- Born: May 30, 1913 Harlem, New York City, New York, United States
- Died: March 12, 2009 (aged 95) Los Angeles, California, United States
- Genres: Classical
- Occupations: Clarinetist, musician
- Instrument: Clarinet

= Kalman Bloch =

Kalman Bloch (May 30, 1913 in Harlem – March 12, 2009 in Los Angeles) was principal clarinetist of the Los Angeles Philharmonic for more than 40 years.

Bloch studied with Simeon Bellison, a notable clarinetist for the New York Philharmonic. As recounted by Dorothy Lamb Crawford in her 2009 book "A Windfall of Musicians:
Hitler's Émigrés and Exiles in Southern California," Bloch was hired at the age of 21 by then music director and recent Jewish emigre Otto Klemperer just before the onset of World War II.
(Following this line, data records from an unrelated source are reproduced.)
import Literature.Computability.AlgebraicComplexity.TableauEvalLabelMajor
import HarnessLib

/-!
# Label-major evaluation with bit-set states and a polarisation trie (kernel-lean variant)

Topic `Computability/AlgebraicComplexity`; an EXECUTABLE definitions file (kernel-evaluable by
`decide +kernel`, structural recursion only) for the Lean certificate checker of the GCT
multiplicity-obstruction engine (cells `pub-gct` / `pub-gct-max`; honest framing of those cells:
multiplicity-obstruction search for permanent versus determinant at small `(n, m)`; a det-side
certificate is a LOWER bound `r ≤ mult`, i.e. negative census; no claim about VP ≠ VNP or P ≠ NP is
made here or there).

`TableauEval.evalA` (`TableauEvalLabelMajor.lean`) evaluates a column-strict tableau network at a
point label by label. Two of its ingredients dominate the kernel's work on `det₄`-sized inputs
(`16 × 16` points, `4` boxes per label, alternators on `10` variables): (1) the pruned trie
`buildPTrie` evaluates the symmetric-tensor entry `symEntry P w` (a sum of `#terms` permanents of
size `m`) at EVERY word `w ∈ [0,V)^m` — `10⁴ × 24 × 4!` products for a `det₄` point; (2) the states of
the walk are lists of lists, re-keyed (`keyOf`) and re-mapped at every column. This file computes
the SAME number with (1′) the trie built by iterated POLARISATION of the point — the child `v` of the
trie of `P` is the trie of `∂_v P` (on a sum of products of linear forms: drop one form, multiply by
its `v`-coefficient; Laplace expansion of the permanent along a column), so only prefixes of live
words are ever visited — and (2′) states carried as ONE natural number (bit `i·V + v` ⇔ variable `v`
of column `i` unused; the kernel's GMP arithmetic does the bookkeeping), the walk of a label
touching only the columns that carry it. Correctness (`evalB = evalC` for column-strict networks
passing the structural check, points whose terms have `m` forms): companion proofs file. Elementary
[folklore] bookkeeping around [DorflerIkenmeyerPanova2020, §5].

## References
* [DorflerIkenmeyerPanova2020] J. Dörfler, C. Ikenmeyer, G. Panova, *On geometric complexity
  theory: multiplicity obstructions are stronger than occurrence obstructions*, SIAM J. Appl.
  Algebra Geom. 4 (2020) = arXiv:1901.04576, §5.
-/

namespace Literature.Computability.AlgebraicComplexity

namespace TableauEval

/-! ## §1 The polarisation trie -/

section Polar

variable {R : Type*} [CommRing R] [DecidableEq R]

/-- **Polar derivative `∂_v` of a sum of products of linear forms**, as a sum of products with one
form fewer: the term `c · ℓ₀ ⋯ ℓ_{k-1}` contributes `c ℓ_s[v] · ∏_{s' ≠ s} ℓ_{s'}` for every `s`;
zero coefficients are dropped. [folklore] -/
def Point.polar (P : Point R) (v : ℕ) : Point R :=
  ⟨P.terms.flatMap fun t =>
    (List.range t.2.length).filterMap fun s =>
      if t.1 * (t.2.getD s []).getD v 0 = 0 then none
      else some (t.1 * (t.2.getD s []).getD v 0, t.2.eraseIdx s)⟩

/-- The sum of the coefficients (the value of a point none of whose terms has a form left).
[folklore] -/
def Point.const (P : Point R) : R := (P.terms.map fun t => t.1).sum

/-- **The polarisation trie** of depth `k` over the letters `< V`: leaf = sum of coefficients,
child `v` = trie of `∂_v P`; an exhausted point is the empty trie. For a point all of whose terms
have `k` forms, `find w = symEntry P w` on words of length `k` with letters `< V` (proofs file).
[folklore] -/
def trieD (V : ℕ) : ℕ → Point R → PTrie R
  | 0, P => PTrie.mkLeaf (Point.const P)
  | k + 1, P =>
    if P.terms.isEmpty then .empty
    else PTrie.mkNode ((List.range V).map fun v => trieD V k (Point.polar P v))

end Polar

/-! ## §2 The walk on bit-set states -/

section Walk

variable {R : Type*} [CommRing R] [DecidableEq R]

/-- The unused variables of column `i` (original alternator variables `vars`) under the state
`key`: those `v ∈ vars` whose bit `i·V + v` is set, in the order of `vars`. [folklore] -/
def unusedVars (V key i : ℕ) (vars : List ℕ) : List ℕ :=
  vars.filter fun v => key.testBit (i * V + v)

/-- The ACTIVE columns of label `u` with their indices: `(i, varsᵢ)` for the columns containing
`u` (for a column-strict network processed in increasing label order: the columns whose topmost
unused box carries `u`). [folklore] -/
def actPlan (u : ℕ) : List Column → ℕ → List (ℕ × List ℕ)
  | [], _ => []
  | c :: cs, i => if c.labels.elem u then (i, c.vars) :: actPlan u cs (i + 1) else actPlan u cs (i + 1)

/-- The choices of one active column `i`: its `j`-th unused variable `v` (sign `(-1)^j`), provided
the trie has a live child `v`; `cont` walks the remaining active columns from the updated state.
[folklore] -/
def choicesB (V key i : ℕ) (t : PTrie R) (cont : ℕ → PTrie R → List (Bool × R × ℕ)) :
    List ℕ → ℕ → List (Bool × R × ℕ)
  | [], _ => []
  | v :: vs, j =>
    (if (t.child v).isEmpty then []
      else (cont (key ^^^ 2 ^ (i * V + v)) (t.child v)).map fun r =>
        (xor (decide (j % 2 = 1)) r.1, r.2)) ++
      choicesB V key i t cont vs (j + 1)

/-- **Walk of one label on a bit-set state** along its active columns, descending the trie;
outcomes `(parity, entry of the word, new state)`. [folklore] -/
def walkB (V : ℕ) : List (ℕ × List ℕ) → ℕ → PTrie R → List (Bool × R × ℕ)
  | [], key, t => match t with
    | .leaf a => [(false, a, key)]
    | _ => []
  | (i, vars) :: rest, key, t =>
    choicesB V key i t (fun key' t' => walkB V rest key' t') (unusedVars V key i vars) 0

/-- The expansion of a layer `[(state, value)]` along label `u`. [folklore] -/
def expandB (cols : List Column) (V : ℕ) (T : PTrie R) (u : ℕ) (L : List (ℕ × R)) :
    List (ℕ × R) :=
  let pl := actPlan u cols 0
  L.flatMap fun e => (walkB V pl e.1 T).map fun r => (r.2.2, smul3 r.1 e.2 r.2.1)

/-- Push a `(state, value)` pair, adding the values when the front state is the same. [folklore] -/
def pushB (a : ℕ × R) : List (ℕ × R) → List (ℕ × R)
  | [] => [a]
  | b :: l => if a.1 == b.1 then (a.1, a.2 + b.2) :: l else a :: b :: l

/-- Add up the values of adjacent equal states and drop the states of value `0`. [folklore] -/
def compressB (l : List (ℕ × R)) : List (ℕ × R) :=
  (l.foldr pushB []).filter fun e => !decide (e.2 = 0)

/-- **One layer**: expand along label `u`, sort by state, add up equal states. [folklore] -/
def stepB (cols : List Column) (V : ℕ) (T : PTrie R) (u : ℕ) (L : List (ℕ × R)) : List (ℕ × R) :=
  let E := expandB cols V T u L
  compressB (msortK (Nat.log2 E.length + 2) E)

/-- All layers along a list of labels. [folklore] -/
def layersB (cols : List Column) (V : ℕ) (T : PTrie R) : List ℕ → List (ℕ × R) → List (ℕ × R)
  | [], L => L
  | u :: us, L => layersB cols V T us (stepB cols V T u L)

/-- The initial state: every alternator variable of every column unused. [folklore] -/
def initKey (V : ℕ) : List Column → ℕ → ℕ
  | [], _ => 0
  | c :: cs, i => c.vars.foldr (fun v acc => acc ||| 2 ^ (i * V + v)) 0 ||| initKey V cs (i + 1)

/-- Sum of the values of a layer. [folklore] -/
def layerSumB (L : List (ℕ × R)) : R := (L.map fun e => e.2).sum

/-- **Label-major evaluation of the tableau network `N` at the point `P`, bit-set states and
polarisation trie** — equal to `evalC P N` for column-strict networks passing the structural check
and points all of whose terms have `N.perLabel` forms (proofs file). [folklore] -/
def evalB (P : Point R) (N : Network) : R :=
  layerSumB (layersB N.cols N.varBound (trieD N.varBound N.perLabel P) (List.range N.nlabels)
    [(initKey N.varBound N.cols 0, 1)])

end Walk

/-! ## §3 Sanity values (kernel) -/

/-- On the toy network `1 1 / 2 2` at `2 x₀ x₁` presented as two products, `evalB = evalA = -8`.
[folklore] -/
example :
    let P : Point ℤ := ⟨[(1, [[1, 0], [0, 1]]), (1, [[0, 1], [1, 0]])]⟩
    let N : Network := ⟨2, 2, [⟨[0, 1], [0, 1]⟩, ⟨[0, 1], [0, 1]⟩]⟩
    evalB P N = -8 ∧ evalA P N = -8 := by
  decide +kernel

/-- The `3 × 3` cross-check of `TableauEvalLabelMajor.lean` in the kernel: `evalB = evalC`
(shape `(5,2,2)`, `d = m = 3`, a `per₃` point, modulo `101`). [folklore] -/
example :
    let g : List (List (ZMod 101)) := [[1, 1, 0, 1, 0, 0, 0, 0, 0], [0, 0, 0, 0, 1, 0, 0, 0, 1],
      [1, 0, 0, 0, 0, 0, 0, 0, 0], [0, 0, 1, 0, 0, 0, 0, 0, 0], [0, 0, 0, 0, 0, 0, 0, 1, 0],
      [0, 0, 0, 0, 0, 0, 1, 0, 0], [0, 0, 0, 0, 0, 1, 0, 0, 0], [0, 0, 0, 0, 1, 0, 0, 0, 0],
      [0, 0, 0, 0, 0, 0, 0, 0, 0]]
    let P : Point (ZMod 101) := ⟨(permsSign [0, 1, 2]).map fun q =>
      (1, (List.range 3).map fun i => g.map fun row => row.getD (i * 3 + q.2.getD i 0) 0)⟩
    let N : Network := ⟨3, 3, [⟨[0, 1, 2], [0, 1, 2]⟩, ⟨[0, 1, 2], [0, 1, 2]⟩, ⟨[0], [0]⟩,
      ⟨[0], [1]⟩, ⟨[0], [2]⟩]⟩
    evalB P N = evalC P N := by
  decide +kernel

end TableauEval

end Literature.Computability.AlgebraicComplexity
Bloch also performed on several film soundtracks, including those of John Williams, Walt Disney's Fantasia, Sunset Boulevard, For Whom the Bell Tolls, North by Northwest, The Wizard of Oz, and Chinatown. He was also a prolific collaborator in Southern California, playing for and recording with conductors such as Arnold Schoenberg and Igor Stravinsky upon their move to Los Angeles along with many other Jewish artists and intellectuals during and after World War II. Bloch also appears on multiple classical recordings with composers and conductors Zubin Mehta, Carlo Maria Giulini, Esa-Pekka Salonen, Otto Klemperer, and Alfred Wallenstein.

As recounted in the April 21, 1956 Los Angeles Times article "Spectators Stir Uproar at Red Probe," Bloch was forced to testify before the House Un-American Activities Committee (HUAC) for his and his wife's (artist Frances Bloch-Heifetz) progressive activities in Southern California after World War II. Evoking the 1st and 5th Amendments, he refused to answer any questions regarding his membership in the Communist Party, instead telling the committee that he "abhorred violence." His passport was taken and he was refused travel for the Philharmonic's Asian tour that same year.

Bloch lived and taught in his home and studio in the Franklin Hills neighborhood of Los Feliz for over 50 years. He also taught clarinet at Pomona College and Cal State Fullerton and wrote several books on symphonic repertoire for clarinet. Until his death at the age of 95 in 2009 he was active in progressive and leftist political causes, an active clarinet teacher, and member of the Los Feliz Woodwind Ensemble along with former Frank Zappa and the Mothers of Invention member Bunk Gardner.

==Family==
Kalman Bloch is related through his wife Frances (died 2000) to violinist Jascha Heifetz.

His daughter, Michele Zukovsky, is an acclaimed clarinetist and served as principal clarinetist with the Los Angeles Philharmonic from 1961 to 2015.

His grandson, Stefano Bloch is an author and professor in the University of Arizona School of Geography, Development and Environment.

Kalman's nephew, Lenny Heifetz, is a solo pianist in Central California. As of early 2024, Lenny has performed for nearly 6,000 concerts and events, including 600 weddings. Lenny's father, Emanuel Heifetz, noted violinist and educator at Cal Poly San Luis Obispo, was Frances Bloch's brother.